Time for me to post my success. Granted, it's only been day one and I might be sore / tired / whatever the next few days, but THE POINT is that I DID IT!

My story in short: I was never taken to the dentist as a child. Because of this, I seemed to develop a natural fear of them (and doctors in general) just because they represented the unknown. At 22, I finally decided I really needed to go, mostly for vain reasons (I wanted straight teeth! mine were quite crooked). Since I decided to get braces, I ended up getting a cleaning as well and eventually, one filling.

I was told many many times to get my wisdom teeth out, once the orthodontics were done. First time was when i officially finished with braces at 24. I basically stopped going to the dentist for fear of being scoulded. Then at 26, I had to come back because of something with my retainer, and ended up getting a cleaning, and then was lectured again about the wisdom teeth. Freaked out, I again stayed away for a year.

A few months after that last dentist visit, my upper wisdom teeth started coming out. I had had discomfort before because of my wisdom teeth but always managed to ignore it because 1) I couldn't see them, they were all impacted, so what I couldn't see I could ignore, and 2) the discomfort wasn't frequent enough for me to take action against my fear.

In April of this year, not only were the wisdom teeth breaking through and being an annoyance and looking very odd to me, but they were starting to hurt like a bitch!! And I, being in a new relationship, wasn't fond of this, nor was I fond of the thought that this could wreck the orthodontic work I had done, which initially got me to see a dentist to begin with. I decided to at least go to my dentist again for a long due cleaning and then merely ASK about a referral to an oral surgeon. I had no intention of actually going to see an oral surgeon.

I got the referral in March and let it sit an entire month. I didn't even want to call them. In April, the pain was constant. I was taking Advil for the first time in my life on a daily basic, just to function. I knew this was very wrong and often in the last few weeks went without Advil and lived in discomfort and pain just because I knew it was wrong to keep self medicating.

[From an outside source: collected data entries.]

import Literature.AlgebraicGeometry.Frobenioids.FinSubextCatSlim
import Literature.AlgebraicGeometry.Frobenioids.PreFrobenioidData
import HarnessLib

/-!
# Frobenioids I, §6: Div-slimness of `D = B(G)⁰` relative to a divisor monoid — the criterion of
# Theorem 6.2 (iv) (and the Div-slim clause of Theorem 6.4 (i)) — PROOFS modulo pull-back injectivity

Mochizuki, *The geometry of Frobenioids I*, kurims p. 111 (Thm. 6.2 (iv): "`D` is Div-slim [relative to
`Φ`] if and only if, for every `1 ≠ z ∈ Z`, there exists a finite Galois extension `L ⊆ K̃` of `K` such
that `z` acts nontrivially on `Φ(L)`"), proof p. 112. [cite: MochizukiFrdI2008, Thm. 6.2 (iv) p.111]

Setting: `D = FinSubextCat F K` for a Galois extension `K/F`, and ANY divisor-monoid data on `D` — here
the `(Mon, pull)` part of a `PreFrobenioidData S` over `D` (abc-iut-L1-t3's operations interface). The
printed argument transports a nontrivial action along the inclusions `Spec L'' → Spec L'`; this uses that
pull-back of divisors along a morphism of `D` is injective — true for Cartier divisors under the finite
dominant maps `V[L''] → V[L']` of Ex. 6.1 and for arithmetic divisors (Ex. 6.3: multiplication by
ramification indices), but NOT a consequence of the typed interfaces `GeometricModelFrobenioid` /
`ArithModelFrobenioid`, whose `monEquiv` carries no naturality. It is therefore an explicit hypothesis
`PullInjective S` here (FINDING F3 to abc-iut-L1-t3 / L1-lead, INBOX 2026-08-25). PROVED (with the
Div-slim condition of Def. 4.5 (iv) written out, so that this file does not wait for its home module):
`aut_eq_one_of_movesGalois` (⇐) and `movesGalois_of_aut_eq_one` (⇒).
-/

noncomputable section

namespace Literature.AlgebraicGeometry.Frobenioids

open CategoryTheory IntermediateField

universe w u v u₁

namespace FinSubextCat

variable {F : Type u₁} [Field F] {K : Type u₁} [Field K] [Algebra F K]
variable {C : Type u} [Category.{v} C] (S : PreFrobenioidData.{w} C (FinSubextCat F K))

/-- Pull-back of divisors along every morphism of `D` is injective (holds in the models of Ex. 6.1 /
Ex. 6.3; not part of the typed interfaces — see the file header). [cite: MochizukiFrdI2008, Thm. 6.2 (iv) p.112] -/
def PullInjective : Prop := ∀ ⦃X Y : FinSubextCat F K⦄ (m : Y ⟶ X), Function.Injective (S.pull m)

/-- "for every `1 ≠ z ∈ Z`, there exists a finite Galois extension `L ⊆ K̃` of `K` such that `z` acts
nontrivially on `Φ(L)`" (FrdI Thm. 6.2 (iv) p. 111), in the form typed by abc-iut-L1-t3 (`Thm62iv`,
third conjunct, right-hand side). [cite: MochizukiFrdI2008, Thm. 6.2 (iv) p.111] -/
def MovesSomeGalois : Prop :=
  ∀ z ∈ commOpenSubgroup F K, z ≠ 1 →
    ∃ (X : FinSubextCat F K) (_ : IsGalois F X.L) (σ : X ⟶ X),
      (∀ a : X.L, ((σ.toAlgHom a : X.L) : K) = z ((a : X.L) : K)) ∧ ∃ x : S.Mon X, S.pull σ x ≠ x

variable {S}

/-- Transport of a trivial action along a commuting square `m ≫ σ = σ'' ≫ m` with `pull m` injective:
if `σ''` acts trivially then so does `σ`. [cite: MochizukiFrdI2008, Thm. 6.2 (iv) p.112] -/
theorem pull_eq_self_of_square (hinj : PullInjective S) {X Y : FinSubextCat F K} (m : Y ⟶ X)
    (σ : X ⟶ X) (σ'' : Y ⟶ Y) (hsq : m ≫ σ = σ'' ≫ m)
    (htriv : ∀ y : S.Mon Y, S.pull σ'' y = y) (x : S.Mon X) : S.pull σ x = x := by
  apply hinj m
  rw [← S.pull_comp, hsq, S.pull_comp, htriv]

/-- An element of `G` maps a normal intermediate field into itself. [cite: MochizukiFrdI2008, Thm. 6.2 (iv) p.112] -/
theorem apply_mem_of_normal (E : IntermediateField F K) [Normal F E] (g : K ≃ₐ[F] K) {x : K}
    (hx : x ∈ E) : g x ∈ E := by
  have h := AlgHom.fieldRange_of_normal ((g : K →ₐ[F] K).comp E.val)
  have hmem : g x ∈ ((g : K →ₐ[F] K).comp E.val).fieldRange :=
    AlgHom.mem_fieldRange.mpr ⟨⟨x, hx⟩, rfl⟩
  rwa [h] at hmem

/-- The automorphism `g|_E` of `Spec E` in `D` for a normal `E`. [cite: MochizukiFrdI2008, Thm. 6.2 (iv) p.112] -/
def autMor (E : IntermediateField F K) [FiniteDimensional F E] [Normal F E] (g : K ≃ₐ[F] K) :
    (⟨E⟩ : FinSubextCat F K) ⟶ ⟨E⟩ :=
  ⟨restrictAlgHom (g : K →ₐ[F] K) E E fun _ hx => apply_mem_of_normal E g hx⟩

/-- `g|_E` has the values of `g`. [cite: MochizukiFrdI2008, Thm. 6.2 (iv) p.112] -/
@[simp] theorem autMor_toAlgHom_apply_coe (E : IntermediateField F K) [FiniteDimensional F E]
    [Normal F E] (g : K ≃ₐ[F] K) (a : E) : ((autMor E g).toAlgHom a : K) = g a := rfl

/-- `(g h)|_E = g|_E ∘ h|_E` (as morphisms of `D`: `Spec` reverses composition). [cite: MochizukiFrdI2008, Thm. 6.2 (iv) p.112] -/
theorem autMor_mul (E : IntermediateField F K) [FiniteDimensional F E] [Normal F E]
    (g h : K ≃ₐ[F] K) : autMor E (g * h) = autMor E g ≫ autMor E h :=
  hom_ext (AlgHom.ext fun _ => Subtype.ext rfl)

/-- `1|_E = id`. [cite: MochizukiFrdI2008, Thm. 6.2 (iv) p.112] -/
theorem autMor_one (E : IntermediateField F K) [FiniteDimensional F E] [Normal F E] :
    autMor E (1 : K ≃ₐ[F] K) = 𝟙 _ :=
  hom_ext (AlgHom.ext fun _ => Subtype.ext rfl)

variable [IsGalois F K]

/-- **Theorem 6.2 (iv)**, Div-slim criterion, direction ⇐ (PROVED modulo `PullInjective`): if every
`1 ≠ z ∈ Z` acts nontrivially on `Φ(L)` for some finite Galois `L`, then `D` is Div-slim.
[cite: MochizukiFrdI2008, Thm. 6.2 (iv) p.111] -/
theorem aut_eq_one_of_movesGalois (hinj : PullInjective S) (hmv : MovesSomeGalois S)
    (A : FinSubextCat F K) (α : Aut (Over.forget A))
    (hα : ∀ (B : Over A) (x : S.Mon B.left), S.pull (α.hom.app B) x = x) : α = 1 := by
  -- the element of `Z` attached to `α`
  by_cases hz1 : centralizerOfAutForget A α = 1
  · exact eq_refl_of_centralizerOfAutForget_eq_one A α hz1
  exfalso
  obtain ⟨X, hXgal, σ, hσ, x, hx⟩ := hmv _ (centralizerOfAutForget_mem A α) hz1
  -- the object `Spec (X.L ⊔ A.L) → Spec A.L` of `D_A`, and the inclusion `Spec (X.L ⊔ A.L) → Spec X.L`
  let L'' : IntermediateField F K := X.L ⊔ A.L
  have hA : A.L ≤ L'' := le_sup_right
  have hX : X.L ≤ L'' := le_sup_left
  let m : (⟨L''⟩ : FinSubextCat F K) ⟶ X := ⟨IntermediateField.inclusion hX⟩
  have hsq : m ≫ σ = (α.hom.app (overIncl A L'' hA)) ≫ m := by
    refine hom_ext (AlgHom.ext fun a => Subtype.ext ?_)
    show ((σ.toAlgHom a : X.L) : K) = (inclApp A α L'' hA (IntermediateField.inclusion hX a) : K)
    rw [hσ, ← centralizerOfAutForget_apply A α hA]
    rfl
  exact hx (pull_eq_self_of_square hinj m σ _ hsq (hα (overIncl A L'' hA)) x)

/-- **Theorem 6.2 (iv)**, Div-slim criterion, direction ⇒ (PROVED modulo `PullInjective`): if `D` is
Div-slim, then every `1 ≠ z ∈ Z` acts nontrivially on `Φ(L)` for some finite Galois `L ⊆ K` over `F`
(namely a normal closure of the field of an object on which the automorphism of `D_A → D` attached to `z`
acts nontrivially). [cite: MochizukiFrdI2008, Thm. 6.2 (iv) p.111] -/
theorem movesGalois_of_aut_eq_one (hinj : PullInjective S)
    (hS : ∀ (A : FinSubextCat F K) (α : Aut (Over.forget A)),
      (∀ (B : Over A) (x : S.Mon B.left), S.pull (α.hom.app B) x = x) → α = 1) :
    MovesSomeGalois S := by
  rintro z ⟨H, hHo, hz⟩ hne
  obtain ⟨E, hEfin, hEH⟩ :=
    (krullTopology_mem_nhds_one_iff F K (H : Set (K ≃ₐ[F] K))).mp (hHo.mem_nhds H.one_mem)
  haveI := hEfin
  let A : FinSubextCat F K := ⟨E⟩
  have hz' : ∀ h ∈ A.L.fixingSubgroup, z * h = h * z := fun h hh => hz h (hEH hh)
  -- the automorphism of `D_A → D` attached to `z` is nontrivial, so some component acts nontrivially
  obtain ⟨B, x, hx⟩ : ∃ (B : Over A) (x : S.Mon B.left),
      S.pull ((autForgetOfCentralizer hz').hom.app B) x ≠ x := by
    by_contra hcon
    push Not at hcon
    exact hne (eq_one_of_autForgetOfCentralizer_eq_refl hz'
      (hS A (autForgetOfCentralizer hz') hcon))
  -- the component at `B`, as an endomorphism of `B.left`
  let σB : B.left ⟶ B.left := (autForgetOfCentralizer hz').hom.app B
  change S.pull σB x ≠ x at hx
  -- transport to the normal closure `X` of the field of `B`
  let X : IntermediateField F K := normalClosure F B.left.L K
  haveI : FiniteDimensional F X := normalClosure.is_finiteDimensional F B.left.L K
  haveI : Normal F X := normalClosure.normal F B.left.L K
  haveI : IsGalois F X := IsGalois.mk
  have hBX : B.left.L ≤ X := IntermediateField.le_normalClosure _
  let m : (⟨X⟩ : FinSubextCat F K) ⟶ B.left := ⟨IntermediateField.inclusion hBX⟩
  let g : K ≃ₐ[F] K := overLift A B
  have hsq : m ≫ σB = autMor X (overConj A z B) ≫ m :=
    hom_ext (AlgHom.ext fun a => Subtype.ext rfl)
  -- `g z g⁻¹` acts nontrivially on `Φ(X)`
  have hc : S.pull (autMor X (overConj A z B)) (S.pull m x) ≠ S.pull m x := by
    intro heq
    apply hx
    apply hinj m
    rw [← S.pull_comp, hsq, S.pull_comp, heq]
  -- hence so does `z`
  refine ⟨⟨X⟩, inferInstance, autMor X z, fun a => rfl, ?_⟩
  by_contra hcon
  push Not at hcon
  apply hc
  have hfac : autMor X (overConj A z B) = autMor X g ≫ (autMor X z ≫ autMor X g⁻¹) := by
    rw [← autMor_mul, ← autMor_mul]
    rfl
  rw [hfac, S.pull_comp, S.pull_comp, hcon, ← S.pull_comp, ← autMor_mul, mul_inv_cancel, autMor_one,
    S.pull_id]

-- The assembled `S.IsDivSlim ↔ MovesSomeGalois S` (abc-iut-L1-t3's `PreFrobenioidData.IsDivSlim`,
-- Def. 4.5 (iv)) is stated in the companion files of `GeometricFrobenioids` / `ArithmeticFrobenioids`.

end FinSubextCat

end Literature.AlgebraicGeometry.Frobenioids

end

I went to the initial consultation alone, just to see what might be involved. I didn't like the surgeon and didn't ask any questions. I was terrified by everything he said and any thought of surgery. I set up a surgery like a deer in headlights and ran out of there. I hadn't eaten that day at all and sobbed all night thinking about this surgery and the pain I was in. I called my mom and finally told someone in my life what I was going through.

That surgery was set for May 1st. Despite getting support from my mom, I canceled the surgery. She suggested I 1) meet a second dentist to make sure I should get them out (knowing that I should, this at least gave me more time to think about it and another voice to listen to)... if anything, I hoped he would refer me to a different oral surgeon and then I could have a choice! It was all about wanting a choice.

So I went to this other dentist, really nice guy, and guess what? He recommended me to the SAME ORAL SURGERY, so I told him about my experience. He suggested I meet another surgeon there, even meet them all (if I could afford it, and I could) and pick the one that I felt more comfy with. He said that wisdom tooth removal is generally the same across the board, but my comfort level with the surgeon might make all the difference in getting me to the surgery.

So I did exactly that. I made a second consult at the same surgery with a different surgeon. This guy I really felt comfortable with and my mom did too so we set up the surgery anew: May 18.

That gave me about two weeks to have an absolute cow. By then, I had discovered this forum, and spent a ton of time on the forum reading other experiences and venting my heart out. It took me a long time to register and actually speak out about what I was going through, but I somehow knew that was what I needed to do to work through this.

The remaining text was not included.